┌────────

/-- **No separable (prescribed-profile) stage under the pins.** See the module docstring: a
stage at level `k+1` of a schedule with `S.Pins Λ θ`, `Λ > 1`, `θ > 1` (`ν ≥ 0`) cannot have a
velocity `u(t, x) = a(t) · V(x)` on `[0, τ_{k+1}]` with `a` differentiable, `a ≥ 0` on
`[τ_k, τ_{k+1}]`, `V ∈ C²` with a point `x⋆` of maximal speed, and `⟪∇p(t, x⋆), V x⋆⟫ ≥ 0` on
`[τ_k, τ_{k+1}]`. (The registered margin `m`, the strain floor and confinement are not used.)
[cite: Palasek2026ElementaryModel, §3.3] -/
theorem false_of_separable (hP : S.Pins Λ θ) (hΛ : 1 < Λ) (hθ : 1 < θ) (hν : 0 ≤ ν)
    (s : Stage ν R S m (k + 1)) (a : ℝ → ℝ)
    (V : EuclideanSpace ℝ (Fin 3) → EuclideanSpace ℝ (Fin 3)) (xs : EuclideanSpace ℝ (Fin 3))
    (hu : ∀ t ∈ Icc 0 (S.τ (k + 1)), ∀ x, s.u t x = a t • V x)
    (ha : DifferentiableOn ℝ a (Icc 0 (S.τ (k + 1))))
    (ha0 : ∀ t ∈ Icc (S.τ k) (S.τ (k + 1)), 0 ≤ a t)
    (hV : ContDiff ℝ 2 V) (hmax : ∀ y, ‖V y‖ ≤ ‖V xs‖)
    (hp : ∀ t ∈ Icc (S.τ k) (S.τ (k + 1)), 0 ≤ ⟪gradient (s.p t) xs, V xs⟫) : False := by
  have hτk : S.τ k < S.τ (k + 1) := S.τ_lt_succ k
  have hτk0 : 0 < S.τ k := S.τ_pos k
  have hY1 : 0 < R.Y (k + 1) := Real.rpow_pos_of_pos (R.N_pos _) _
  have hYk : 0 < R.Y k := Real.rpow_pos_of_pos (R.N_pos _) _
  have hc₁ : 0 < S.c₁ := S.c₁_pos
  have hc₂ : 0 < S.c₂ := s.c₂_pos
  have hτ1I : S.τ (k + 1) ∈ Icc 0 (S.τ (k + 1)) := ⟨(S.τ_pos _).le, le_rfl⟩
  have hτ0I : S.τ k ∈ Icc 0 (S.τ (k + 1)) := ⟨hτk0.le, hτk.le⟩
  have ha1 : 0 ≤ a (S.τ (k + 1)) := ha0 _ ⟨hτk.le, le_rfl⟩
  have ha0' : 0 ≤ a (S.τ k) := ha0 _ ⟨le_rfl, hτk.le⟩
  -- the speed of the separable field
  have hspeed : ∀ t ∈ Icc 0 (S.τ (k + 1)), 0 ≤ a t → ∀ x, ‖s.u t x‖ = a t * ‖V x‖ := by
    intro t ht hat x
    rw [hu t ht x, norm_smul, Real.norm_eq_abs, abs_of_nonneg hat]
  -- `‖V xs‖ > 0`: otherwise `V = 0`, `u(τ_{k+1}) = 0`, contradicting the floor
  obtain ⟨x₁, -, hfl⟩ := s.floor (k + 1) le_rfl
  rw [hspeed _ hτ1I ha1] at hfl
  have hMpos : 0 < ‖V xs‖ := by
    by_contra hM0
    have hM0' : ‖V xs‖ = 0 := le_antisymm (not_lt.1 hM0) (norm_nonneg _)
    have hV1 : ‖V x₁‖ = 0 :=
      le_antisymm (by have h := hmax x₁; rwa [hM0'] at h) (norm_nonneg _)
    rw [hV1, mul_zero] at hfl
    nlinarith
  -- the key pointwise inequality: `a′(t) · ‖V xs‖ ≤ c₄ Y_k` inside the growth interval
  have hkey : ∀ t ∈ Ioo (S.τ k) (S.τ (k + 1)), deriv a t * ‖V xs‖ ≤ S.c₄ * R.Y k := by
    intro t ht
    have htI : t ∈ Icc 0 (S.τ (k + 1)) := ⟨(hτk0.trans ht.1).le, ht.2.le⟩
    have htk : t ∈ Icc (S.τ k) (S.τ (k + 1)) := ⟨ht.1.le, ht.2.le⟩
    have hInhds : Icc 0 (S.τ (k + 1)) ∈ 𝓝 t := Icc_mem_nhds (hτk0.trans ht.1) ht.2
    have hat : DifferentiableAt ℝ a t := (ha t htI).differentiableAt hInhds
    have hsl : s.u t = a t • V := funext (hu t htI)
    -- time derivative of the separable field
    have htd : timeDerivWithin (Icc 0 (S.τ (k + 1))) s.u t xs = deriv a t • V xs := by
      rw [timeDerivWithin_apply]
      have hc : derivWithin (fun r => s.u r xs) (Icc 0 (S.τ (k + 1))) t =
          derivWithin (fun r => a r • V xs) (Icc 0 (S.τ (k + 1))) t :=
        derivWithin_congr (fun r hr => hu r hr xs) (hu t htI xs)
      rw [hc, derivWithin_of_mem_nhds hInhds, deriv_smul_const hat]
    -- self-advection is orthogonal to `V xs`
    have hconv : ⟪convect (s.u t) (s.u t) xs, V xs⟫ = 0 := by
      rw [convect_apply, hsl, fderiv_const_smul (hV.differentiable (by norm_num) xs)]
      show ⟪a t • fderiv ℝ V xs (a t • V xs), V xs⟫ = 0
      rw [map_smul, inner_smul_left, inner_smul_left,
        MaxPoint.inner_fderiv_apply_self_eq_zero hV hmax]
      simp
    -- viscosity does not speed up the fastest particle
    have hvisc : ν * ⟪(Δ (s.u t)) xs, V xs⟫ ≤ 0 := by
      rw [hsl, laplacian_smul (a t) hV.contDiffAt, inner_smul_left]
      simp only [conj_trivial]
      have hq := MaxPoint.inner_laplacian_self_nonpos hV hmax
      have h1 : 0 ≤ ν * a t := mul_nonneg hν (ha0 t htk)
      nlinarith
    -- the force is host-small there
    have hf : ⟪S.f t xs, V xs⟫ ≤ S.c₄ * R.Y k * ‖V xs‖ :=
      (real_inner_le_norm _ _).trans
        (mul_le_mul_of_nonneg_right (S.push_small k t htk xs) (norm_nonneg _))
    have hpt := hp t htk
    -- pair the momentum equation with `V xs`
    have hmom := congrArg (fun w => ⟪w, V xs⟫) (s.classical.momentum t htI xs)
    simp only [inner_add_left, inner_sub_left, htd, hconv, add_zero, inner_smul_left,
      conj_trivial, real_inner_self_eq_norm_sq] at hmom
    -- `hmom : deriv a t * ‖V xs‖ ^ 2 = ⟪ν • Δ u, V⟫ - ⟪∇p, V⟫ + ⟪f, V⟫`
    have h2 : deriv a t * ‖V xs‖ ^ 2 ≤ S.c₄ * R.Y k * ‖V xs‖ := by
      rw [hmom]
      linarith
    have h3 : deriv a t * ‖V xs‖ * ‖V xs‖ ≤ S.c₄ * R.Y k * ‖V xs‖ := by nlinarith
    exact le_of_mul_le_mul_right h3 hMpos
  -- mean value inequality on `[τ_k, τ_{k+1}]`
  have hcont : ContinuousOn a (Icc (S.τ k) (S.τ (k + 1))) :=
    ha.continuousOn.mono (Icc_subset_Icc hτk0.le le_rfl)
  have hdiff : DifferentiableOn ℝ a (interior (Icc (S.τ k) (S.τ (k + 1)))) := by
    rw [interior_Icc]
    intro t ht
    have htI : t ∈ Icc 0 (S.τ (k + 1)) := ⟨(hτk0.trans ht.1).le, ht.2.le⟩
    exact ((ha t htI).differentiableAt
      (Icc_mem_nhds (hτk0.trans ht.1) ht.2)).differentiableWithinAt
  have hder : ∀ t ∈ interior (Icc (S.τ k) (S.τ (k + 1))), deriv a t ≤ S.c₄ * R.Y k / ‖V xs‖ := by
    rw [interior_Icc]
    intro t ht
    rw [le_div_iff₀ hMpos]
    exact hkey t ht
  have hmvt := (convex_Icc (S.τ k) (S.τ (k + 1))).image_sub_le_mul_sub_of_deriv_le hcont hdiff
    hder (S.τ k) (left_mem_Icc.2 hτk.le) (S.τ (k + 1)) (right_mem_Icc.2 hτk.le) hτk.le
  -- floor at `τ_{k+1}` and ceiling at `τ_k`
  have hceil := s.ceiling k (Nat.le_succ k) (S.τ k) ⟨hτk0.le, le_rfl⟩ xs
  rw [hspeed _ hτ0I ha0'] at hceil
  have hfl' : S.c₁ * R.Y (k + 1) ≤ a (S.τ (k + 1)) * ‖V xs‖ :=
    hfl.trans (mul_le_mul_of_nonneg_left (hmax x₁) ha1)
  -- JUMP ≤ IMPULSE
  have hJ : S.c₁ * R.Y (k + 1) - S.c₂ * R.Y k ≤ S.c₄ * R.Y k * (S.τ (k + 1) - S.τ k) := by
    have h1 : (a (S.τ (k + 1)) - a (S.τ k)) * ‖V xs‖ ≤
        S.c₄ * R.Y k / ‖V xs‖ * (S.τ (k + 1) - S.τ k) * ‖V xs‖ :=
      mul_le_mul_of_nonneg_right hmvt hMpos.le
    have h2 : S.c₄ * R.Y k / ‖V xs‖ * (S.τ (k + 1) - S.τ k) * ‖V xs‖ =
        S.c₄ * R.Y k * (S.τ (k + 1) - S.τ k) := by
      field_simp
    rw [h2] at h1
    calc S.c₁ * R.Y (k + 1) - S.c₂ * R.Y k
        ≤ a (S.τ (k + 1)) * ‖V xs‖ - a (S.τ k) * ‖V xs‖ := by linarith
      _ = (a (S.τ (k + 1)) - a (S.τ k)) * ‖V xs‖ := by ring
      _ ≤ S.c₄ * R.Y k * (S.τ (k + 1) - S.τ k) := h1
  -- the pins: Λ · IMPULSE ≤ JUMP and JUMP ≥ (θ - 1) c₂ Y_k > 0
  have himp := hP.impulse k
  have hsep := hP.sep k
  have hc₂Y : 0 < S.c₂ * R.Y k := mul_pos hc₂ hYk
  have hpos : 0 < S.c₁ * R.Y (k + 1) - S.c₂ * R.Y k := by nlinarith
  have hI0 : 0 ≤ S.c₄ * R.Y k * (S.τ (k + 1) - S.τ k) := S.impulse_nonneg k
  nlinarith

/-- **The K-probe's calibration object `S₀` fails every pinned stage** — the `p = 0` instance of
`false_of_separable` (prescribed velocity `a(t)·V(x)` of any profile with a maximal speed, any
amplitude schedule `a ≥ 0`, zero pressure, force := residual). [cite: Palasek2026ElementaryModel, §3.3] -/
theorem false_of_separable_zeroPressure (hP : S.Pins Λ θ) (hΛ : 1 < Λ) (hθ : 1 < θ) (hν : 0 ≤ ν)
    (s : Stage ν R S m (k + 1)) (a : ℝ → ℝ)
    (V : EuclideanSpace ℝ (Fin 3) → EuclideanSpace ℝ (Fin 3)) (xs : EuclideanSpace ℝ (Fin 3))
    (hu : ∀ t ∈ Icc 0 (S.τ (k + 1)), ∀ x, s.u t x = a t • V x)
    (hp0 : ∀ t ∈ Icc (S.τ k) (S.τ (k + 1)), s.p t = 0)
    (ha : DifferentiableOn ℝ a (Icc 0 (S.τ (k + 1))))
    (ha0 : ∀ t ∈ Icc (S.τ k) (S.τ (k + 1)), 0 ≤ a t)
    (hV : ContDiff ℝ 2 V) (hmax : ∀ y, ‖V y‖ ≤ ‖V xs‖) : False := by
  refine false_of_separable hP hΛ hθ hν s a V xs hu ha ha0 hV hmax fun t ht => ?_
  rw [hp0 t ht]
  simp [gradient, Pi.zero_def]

└────────

_EXERCISE DIRECTIONS_. What is needed is an exact copy of the entries above, from the first line through the line holding "stage at level", with both of those lines kept; please give nothing else.

_SOLUTION FOR THIS TASK_.
/-- **No separable (prescribed-profile) stage under the pins.** See the module docstring: a
stage at level `k+1` of a schedule with `S.Pins Λ θ`, `Λ > 1`, `θ > 1` (`ν ≥ 0`) cannot have a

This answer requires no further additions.